The advantage of this patent lies in: the patent discloses a technology for preparing a patterned platinum diselenide semiconductor film by using a metal mask, and a field effect tube array of a platinum diselenide semiconductor is prepared on the basis of the technology, so that the transfer and etching processes in the device preparation process are reduced, and the integration of material growth and device preparation is realized. Meanwhile, the field effect tube prepared by the method can also show a P-type or bipolar output characteristic according to the difference of the thicknesses of the platinum diselenide films, and an effective way is provided for the functional application of a two-dimensional platinum diselenide material.
Drawings
Fig. 1 is a schematic cross-sectional view of a prepared field effect tube array based on a platinum diselenide semiconductor thin film. In the figure: 1 gold layer, 2 titanium layer, 3 platinum diselenide, 4 oxide layer and 5 substrates.
Fig. 2 is a graph of the output characteristics of a platinum diselenide semiconductor fet based on a 1.6 nm thickness.
Fig. 3 is a graph of the output characteristics of a platinum diselenide semiconductor fet based on a thickness of 4.1 nm.

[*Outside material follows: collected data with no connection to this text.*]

/-- **`a a† = 1` is NECESSARY**: if `p(ζ^*)` preserves a NON-DEGENERATE `Q_h` (`ζ` with `P(ζ) = 0`, `P` irreducible,
`Q_h(ζ^* x, y) = Q_h(x, q(ζ^*) y)`), then `p(τ) · p(q(τ)) = 1` at every eigenvalue `τ` of `ζ^*`: on the paired blocks
`V^{(q τ)} × V^{(τ)}` the form is scaled by `p(q τ) p(τ)`, and some such pair carries a non-zero value of `Q_h`.
[cite: MoonenZarhin1998WeilClasses, §1 Lemma (1) (chunk p0002 L121–L124: «a a† = 1»)] -/
theorem eval_mul_eval_eq_one_of_forall_polarizationPairingOne_aeval_eq (hPirr : Irreducible (P.map (Int.castRingHom ℚ)))
    (hζ : Polynomial.eval₂ (Int.castRingHom (CategoryTheory.End A)) (ζ : CategoryTheory.End A) P = 0) {q : ℂ[X]}
    (hadj : ∀ x y : complexBetti A.X 1, polarizationPairingOne A.X h (A.dim - 1) (pullbackOne A ζ x) y =
      polarizationPairingOne A.X h (A.dim - 1) x (aeval (pullbackOne A ζ) q y))
    (hnd : ∀ x : complexBetti A.X 1, (∀ y, polarizationPairingOne A.X h (A.dim - 1) x y = 0) → x = 0) {p : ℂ[X]}
    (hQ : ∀ x y : complexBetti A.X 1,
      polarizationPairingOne A.X h (A.dim - 1) (aeval (pullbackOne A ζ) p x) (aeval (pullbackOne A ζ) p y) =
        polarizationPairingOne A.X h (A.dim - 1) x y)
    {τ : ℂ} (hτ : Module.End.HasEigenvalue (pullbackOne A ζ) τ) : p.eval τ * p.eval (q.eval τ) = 1 := by
  obtain ⟨y, hy⟩ := hτ.exists_hasEigenvector
  set c : ℂ := p.eval τ * p.eval (q.eval τ) with hc
  -- on every block, hence everywhere: `Q_h(p(ζ^*) x, p(ζ^*) y) = c • Q_h(x, y)`
  have key : ∀ x, polarizationPairingOne A.X h (A.dim - 1) (aeval (pullbackOne A ζ) p x) (aeval (pullbackOne A ζ) p y) =
      c • polarizationPairingOne A.X h (A.dim - 1) x y := by
    intro x
    refine Submodule.iSup_induction
      (motive := fun x ↦ polarizationPairingOne A.X h (A.dim - 1) (aeval (pullbackOne A ζ) p x)
        (aeval (pullbackOne A ζ) p y) = c • polarizationPairingOne A.X h (A.dim - 1) x y) _
      (mem_iSup_eigenspace_pullbackOne hPirr hζ x) (fun σ x hx ↦ ?_) (by simp) fun x x' hx hx' ↦ ?_
    · by_cases hσ : σ = q.eval τ
      · rw [aeval_apply_of_mem_eigenspace hx, aeval_apply_of_mem_eigenspace hy.1]
        subst hσ
        simp only [map_smul, LinearMap.smul_apply, smul_smul, hc]
      · rw [polarizationPairingOne_eq_zero_of_mem_eigenspace_of_ne_eval hadj hσ hx hy.1,
          polarizationPairingOne_eq_zero_of_mem_eigenspace_of_ne_eval hadj hσ
            (aeval_pullbackOne_apply_mem_eigenspace p hx) (aeval_pullbackOne_apply_mem_eigenspace p hy.1), smul_zero]
    · simp only [map_add, LinearMap.add_apply, hx, hx', smul_add]
  -- some `x` pairs non-trivially with `y ≠ 0` (non-degeneracy, moved to the right slot by antisymmetry)
  obtain ⟨x, hx⟩ : ∃ x, polarizationPairingOne A.X h (A.dim - 1) x y ≠ 0 := by
    by_contra! H
    exact hy.2 (hnd y fun x ↦ by rw [polarizationPairingOne_swap', H x, neg_zero])
  have e := key x
  rw [hQ] at e
  have e' : (c - 1) • polarizationPairingOne A.X h (A.dim - 1) x y = 0 := by rw [sub_smul, one_smul, ← e, sub_self]
  exact sub_eq_zero.1 ((smul_eq_zero.1 e').resolve_right hx)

Fig. 4 is a graph of the output characteristics of a platinum diselenide field semiconductor effect tube based on a thickness of 4.7 nanometers.
Detailed Description
The technical scheme of the patent is explained in detail by combining specific embodiments.
Example 1
1) Plating a patterned platinum metal layer with the thickness of 1.1 nm on the oxide layer by using a metal mask plate and combining an ion beam sputtering method;
2) weighing 500 mg of selenium powder, placing the selenium powder in a ceramic boat, and reversely covering the platinum metal layer in the step 1 on the selenium powder in the ceramic boat, wherein a certain distance is kept between platinum and the selenium powder;
3) placing the ceramic boat in a quartz tube, vacuumizing the quartz tube to below 25 mTorr, introducing nitrogen to one atmosphere, repeatedly vacuumizing and introducing nitrogen for three times, removing air in the quartz tube, adjusting a needle valve to maintain the pressure in the tube at 750 Torr, and keeping the nitrogen flow rate at 50 standard milliliters per minute;
4) heating the ceramic boat and the tube furnace simultaneously, heating from normal temperature to 100 ℃ within 10 minutes, keeping for 10 minutes, heating the tube furnace to 650 ℃ within 60 minutes, and keeping for 10 minutes;
5) after finishing, rapidly pulling the ceramic boat in the step 4 out of the heating area, cooling to normal temperature for 20 minutes, and simultaneously cooling the temperature of the tube furnace to 250 ℃;
6) and (3) feeding the ceramic boat in the step (5) into a heating area to heat for 20 minutes, quickly pulling the ceramic boat out of the heating area after the heating is finished, naturally cooling to normal temperature, and taking out a sample to obtain patterned platinum diselenide with the thickness of 1.6 nanometers.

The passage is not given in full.